**Provided information:**
━━━━━━━━━━━━━━━━━━━━━━━━━━━━━━
import Literature.NumberTheory.QuadraticFields.RedeiMatrixFourRank
import HarnessLib

/-!
# Li–Liu–Tian 2024, Thm. 1.2 on a UNIFORM two-prime family: `n = pq`, `p ≡ 1`, `q ≡ 5 (mod 8)`, `(p/q) = −1`

Topic `NumberTheory/EllipticCurves`, namespace `Literature.NumberTheory.EllipticCurves.LiLiuTian2024.RedeiFamilies`
(sibling of `LiLiuTian2024/CongruentNumberFullBSD.lean`).  Everything here is PROVED (no definition, no named fact):
the Rédei matrix of `ℚ(√−pq)` is evaluated UNIFORMLY in the primes, and the two named facts already in the tree —
Rédei–Reichardt (`RedeiReichardt.redeiReichardt_fourTwoCard_classGroup`, p319707) and Li–Liu–Tian 2024 Thm. 1.2
(`LiLiuTian2024.thm12_bsd_congruentNumberCurve`) — are carried as explicit hypotheses.

* `redeiMatrix_two_p_q_of_jacobiSym_eq_neg_one` / `_eq_one` — for primes `p ≡ 1 (mod 8)`, `q ≡ 5 (mod 8)`
  (`D = disc ℚ(√−pq) = −4pq = (−4)·p·q`, `t = 3`), Li–Ma's `RM(D)` on the prime tuple `(2, p, q)` is
  `[[1,0,1],[0,1,1],[0,1,1]]` if `(p/q) = −1` and `[[1,0,1],[0,0,0],[0,0,0]]` if `(p/q) = +1`
  (rows: `(p/2) = +1`, `(q/2) = −1`; `(−4/p) = (−4/q) = +1`; `(q/p) = (p/q)` by reciprocity);
* `card_ker_redeiMatrix_two_p_q_*` — its kernel has `2` resp. `4` elements, i.e. `r₄(Cl(ℚ(√−pq))) = 0` resp. `1`
  modulo Rédei–Reichardt: **`(p/q) = −1 ⟺ ℚ(√−pq)` has no ideal class of order `4`** on this family
  (`noIdealClassOfOrderFour_neg_p_mul_q`; and `fourTwoCard_eq_two_neg_p_mul_q` for `(p/q) = +1`);
* `bsd_congruentNumberCurve_p_mul_q`, `forall_bsdp_congruentNumberCurve_p_mul_q` — hence, modulo the two facts,
  `E_{pq} : y² = x³ − (pq)²x` has Mordell–Weil rank `1 =` analytic rank and satisfies `BSD(E_{pq}, ℓ)` for EVERY
  prime `ℓ`, for EVERY pair of primes `p ≡ 1 (mod 8)`, `q ≡ 5 (mod 8)` with `(p/q) = −1` — a rank-ONE family,
  uniform in the primes (no census number used).

The criterion `(p/q) = −1 ⟺ r₄ = 0` for `D = −4pq` is a direct evaluation of the printed theorem (Li–Ma 2008 Thm. 0.4);
it is not quoted from a printed list (Li–Liu–Tian state Thm. 1.2 with the class-group hypothesis only) and is therefore
a proved corollary here, not a fact.  Computation drafted by the engine seat `p2-monsky-eng` (`RedeiReichardtDraft.lean`
@6f7c37f4, re-based on p319707); EVIDENCE (not a proof): eng's engines validate this orientation of `RM(D)` on 911 889
class groups, and on all 50 276 square-free `n = p₁q₅ < 3·10⁶` the predicted members (`(p/q) = −1`: 25 488) are exactly
the rows with `r₄ = 0`.

## References

* [LiLiuTian2024] Y. Li, Y. Liu, Y. Tian, *On the Birch and Swinnerton-Dyer conjecture for CM elliptic curves over ℚ*,
  Thm. 1.2 (arXiv:1605.01481 p. 2).
* [LiMa2008] Y. Li, L. Ma, Acta Arith. 134 (2008), Lemma 0.1, Def. 0.2, Thm. 0.4 (Rédei–Reichardt).
* [IrelandRosen1990] K. Ireland, M. Rosen, GTM 84, Ch. 5 §2 Prop. 5.2.2 and Thm. 2 (Jacobi reciprocity).
* [Miller2011LMS] R. L. Miller, *Proving the Birch and Swinnerton-Dyer conjecture for specific elliptic curves of
  analytic rank zero and one*, LMS J. Comput. Math. 14 (2011), Def. 1.1 (`BSD(E, p)`).
-/

open Matrix NumberField
open Literature.NumberTheory.EllipticCurves
open Literature.NumberTheory.EllipticCurves.Tian2014 (IsQuadraticFieldOfSqrt fourTwoCard)
open Literature.NumberTheory.QuadraticFields.RedeiReichardt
━━━━━━━━━━━━━━━━━━━━━━━━━━━━━━
**What to produce:** Everything from the line that contains "analytic rank zero" through the end of the records must be duplicated exactly, and nothing outside that range.

**Response to the exercise:**
  analytic rank zero and one*, LMS J. Comput. Math. 14 (2011), Def. 1.1 (`BSD(E, p)`).
-/

open Matrix NumberField
open Literature.NumberTheory.EllipticCurves
open Literature.NumberTheory.EllipticCurves.Tian2014 (IsQuadraticFieldOfSqrt fourTwoCard)
open Literature.NumberTheory.QuadraticFields.RedeiReichardt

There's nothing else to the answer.